[Stored data entries]
━━━━━━━━━━━━━━━━━━━━━━━━━━━━━━

import Summits.RiemannHypothesis.RiemannHypothesis.Theorems.WeilFormatCDataO102BFrontData
import Summits.RiemannHypothesis.RiemannHypothesis.Theorems.S2FormatCE0
import Literature.NumberTheory.LFunctions.YoshidaWindowGramTailMSSines
import Literature.NumberTheory.LFunctions.YoshidaWindowGramMiddleJBox
import Literature.NumberTheory.LFunctions.YoshidaWindowGramTailJFactoredScaled
import Literature.NumberTheory.LFunctions.YoshidaWindowGramTailMSFactored
import Literature.NumberTheory.LFunctions.YoshidaWindowGramTailJDiagTight
import Summits.RiemannHypothesis.RiemannHypothesis.Theorems.FormatCPsdBands
import Summits.RiemannHypothesis.RiemannHypothesis.Theorems.WeilFormatCDiagShift
import HarnessLib

/-!
# Format C kernel rung `O102B` (a = 51/50, column-band layout): odd sector: Schur rows 150…152 (lower triangle) of `M − U₁ − U₂` enclosed by `DS` within `rho`·2^-310 (kernel certificates)

Window `a = 51/50`; prime powers in the window: 2, 3, 2^2, 5, 7; prime constant A = 2148/1000 (`WeilFormatC.primeCoeff_form_ge_cells_v2`); evaluator parameters S = 2^320, Kpi 160, Kser 190, kred 8, Kexp 55, J 150; full table modes < 257; light column table modes < 1027; units 2^-310 (Schur entries), 2^-154 (column digits, width 157), 2^-148 (tail-factor digits, width 151), 2^-64 (reciprocal weights), 2^-40 (tail base); order-J tail J = 4, θ = 1/2048, η = 1/10 | 4/1.
Design row: sr-gb-rung-a A g23 odd λ-run (parity cell 13 L-side): a = 51/50, μ = 2^-93, odd 256/512/1024, HIGHER precision S 2^320 c 310, MS tail, five prime powers; see HOME(A)/LADDER-CELL12-A-g23.md. Generated by sr-gb-rung-a prover A g22 with rh-explicit-weil-2 gen7's generator extended for the odd λ-run (--sector odd --mu-log2; HOME(A)/code-g22/gen7/gramgen7.py sha16 a23c13b0256hp001) from `#eval` of the tree's `Encl` functions; every datum is re-verified by the kernel in the theorem files (`decide +kernel`). Helper data of the rh-explicit Weil-positivity programme (format C, K-CELL-2), RH-free. [cite: Yoshida1992HermitianForms, §5 (5.15)-(5.16) p. 301; §7 pp. 305–312]
-/

set_option linter.dupNamespace false
set_option exponentiation.threshold 1024
set_option maxRecDepth 200000

namespace Summit.RiemannHypothesis.RiemannHypothesis.Theorems.WeilFormatCData.O102BCBOdd
open Literature.NumberTheory.LFunctions Literature.NumberTheory.LFunctions.Yoshida1992 Encl Literature.Analysis.ValidatedNumerics.NumericsMP
open Summit.RiemannHypothesis.RiemannHypothesis.Theorems.WeilFormatCData.O102B

/-- kernel: Schur rows `[150, 153)` (columns `j ≤ i`). -/
theorem tS150 : checkSchurBandG (2 ^ 320) 310 O102BCBOdd.rho O102B.C O102B.tab true 256 (subBoxCB (2 ^ 320) 157 256 154 64 O102BCBOdd.ρc O102BCBOdd.XP O102BCBOdd.Pd O102BCBOdd.v O102BCBOdd.V 151 8 148 148 O102BCBOdd.ρφ O102BCBOdd.ρψ O102BCBOdd.ΦP O102BCBOdd.ΨP O102BCBOdd.Pφ O102BCBOdd.Pψ (fun i ↦ (dMidOBox (2 ^ 320) O102B.C O102B.F (tget O102B.tab (i + 1)) 1 1024 256 4 O102B.momO i).add (dgJoBoxT (2 ^ 320) O102B.C O102B.F (tget O102B.tab (i + 1)) 40 1346682168655 256 1024 4 1 2048 i))) O102BCBOdd.DS true 150 3 = true := by
  decide +kernel

end Summit.RiemannHypothesis.RiemannHypothesis.Theorems.WeilFormatCData.O102BCBOdd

━━━━━━━━━━━━━━━━━━━━━━━━━━━━━━

What the exercise asks. Make an exact copy of the records.

The answer.
import Summits.RiemannHypothesis.RiemannHypothesis.Theorems.WeilFormatCDataO102BFrontData
import Summits.RiemannHypothesis.RiemannHypothesis.Theorems.S2FormatCE0
import Literature.NumberTheory.LFunctions.YoshidaWindowGramTailMSSines
import Literature.NumberTheory.LFunctions.YoshidaWindowGramMiddleJBox
import Literature.NumberTheory.LFunctions.YoshidaWindowGramTailJFactoredScaled
import Literature.NumberTheory.LFunctions.YoshidaWindowGramTailMSFactored
import Literature.NumberTheory.LFunctions.YoshidaWindowGramTailJDiagTight
import Summits.RiemannHypothesis.RiemannHypothesis.Theorems.FormatCPsdBands
import Summits.RiemannHypothesis.RiemannHypothesis.Theorems.WeilFormatCDiagShift
import HarnessLib

/-!
# Format C kernel rung `O102B` (a = 51/50, column-band layout): odd sector: Schur rows 150…152 (lower triangle) of `M − U₁ − U₂` enclosed by `DS` within `rho`·2^-310 (kernel certificates)

Window `a = 51/50`; prime powers in the window: 2, 3, 2^2, 5, 7; prime constant A = 2148/1000 (`WeilFormatC.primeCoeff_form_ge_cells_v2`); evaluator parameters S = 2^320, Kpi 160, Kser 190, kred 8, Kexp 55, J 150; full table modes < 257; light column table modes < 1027; units 2^-310 (Schur entries), 2^-154 (column digits, width 157), 2^-148 (tail-factor digits, width 151), 2^-64 (reciprocal weights), 2^-40 (tail base); order-J tail J = 4, θ = 1/2048, η = 1/10 | 4/1.
Design row: sr-gb-rung-a A g23 odd λ-run (parity cell 13 L-side): a = 51/50, μ = 2^-93, odd 256/512/1024, HIGHER precision S 2^320 c 310, MS tail, five prime powers; see HOME(A)/LADDER-CELL12-A-g23.md. Generated by sr-gb-rung-a prover A g22 with rh-explicit-weil-2 gen7's generator extended for the odd λ-run (--sector odd --mu-log2; HOME(A)/code-g22/gen7/gramgen7.py sha16 a23c13b0256hp001) from `#eval` of the tree's `Encl` functions; every datum is re-verified by the kernel in the theorem files (`decide +kernel`). Helper data of the rh-explicit Weil-positivity programme (format C, K-CELL-2), RH-free. [cite: Yoshida1992HermitianForms, §5 (5.15)-(5.16) p. 301; §7 pp. 305–312]
-/

set_option linter.dupNamespace false
set_option exponentiation.threshold 1024
set_option maxRecDepth 200000

namespace Summit.RiemannHypothesis.RiemannHypothesis.Theorems.WeilFormatCData.O102BCBOdd
open Literature.NumberTheory.LFunctions Literature.NumberTheory.LFunctions.Yoshida1992 Encl Literature.Analysis.ValidatedNumerics.NumericsMP
open Summit.RiemannHypothesis.RiemannHypothesis.Theorems.WeilFormatCData.O102B

/-- kernel: Schur rows `[150, 153)` (columns `j ≤ i`). -/
theorem tS150 : checkSchurBandG (2 ^ 320) 310 O102BCBOdd.rho O102B.C O102B.tab true 256 (subBoxCB (2 ^ 320) 157 256 154 64 O102BCBOdd.ρc O102BCBOdd.XP O102BCBOdd.Pd O102BCBOdd.v O102BCBOdd.V 151 8 148 148 O102BCBOdd.ρφ O102BCBOdd.ρψ O102BCBOdd.ΦP O102BCBOdd.ΨP O102BCBOdd.Pφ O102BCBOdd.Pψ (fun i ↦ (dMidOBox (2 ^ 320) O102B.C O102B.F (tget O102B.tab (i + 1)) 1 1024 256 4 O102B.momO i).add (dgJoBoxT (2 ^ 320) O102B.C O102B.F (tget O102B.tab (i + 1)) 40 1346682168655 256 1024 4 1 2048 i))) O102BCBOdd.DS true 150 3 = true := by
  decide +kernel

end Summit.RiemannHypothesis.RiemannHypothesis.Theorems.WeilFormatCData.O102BCBOdd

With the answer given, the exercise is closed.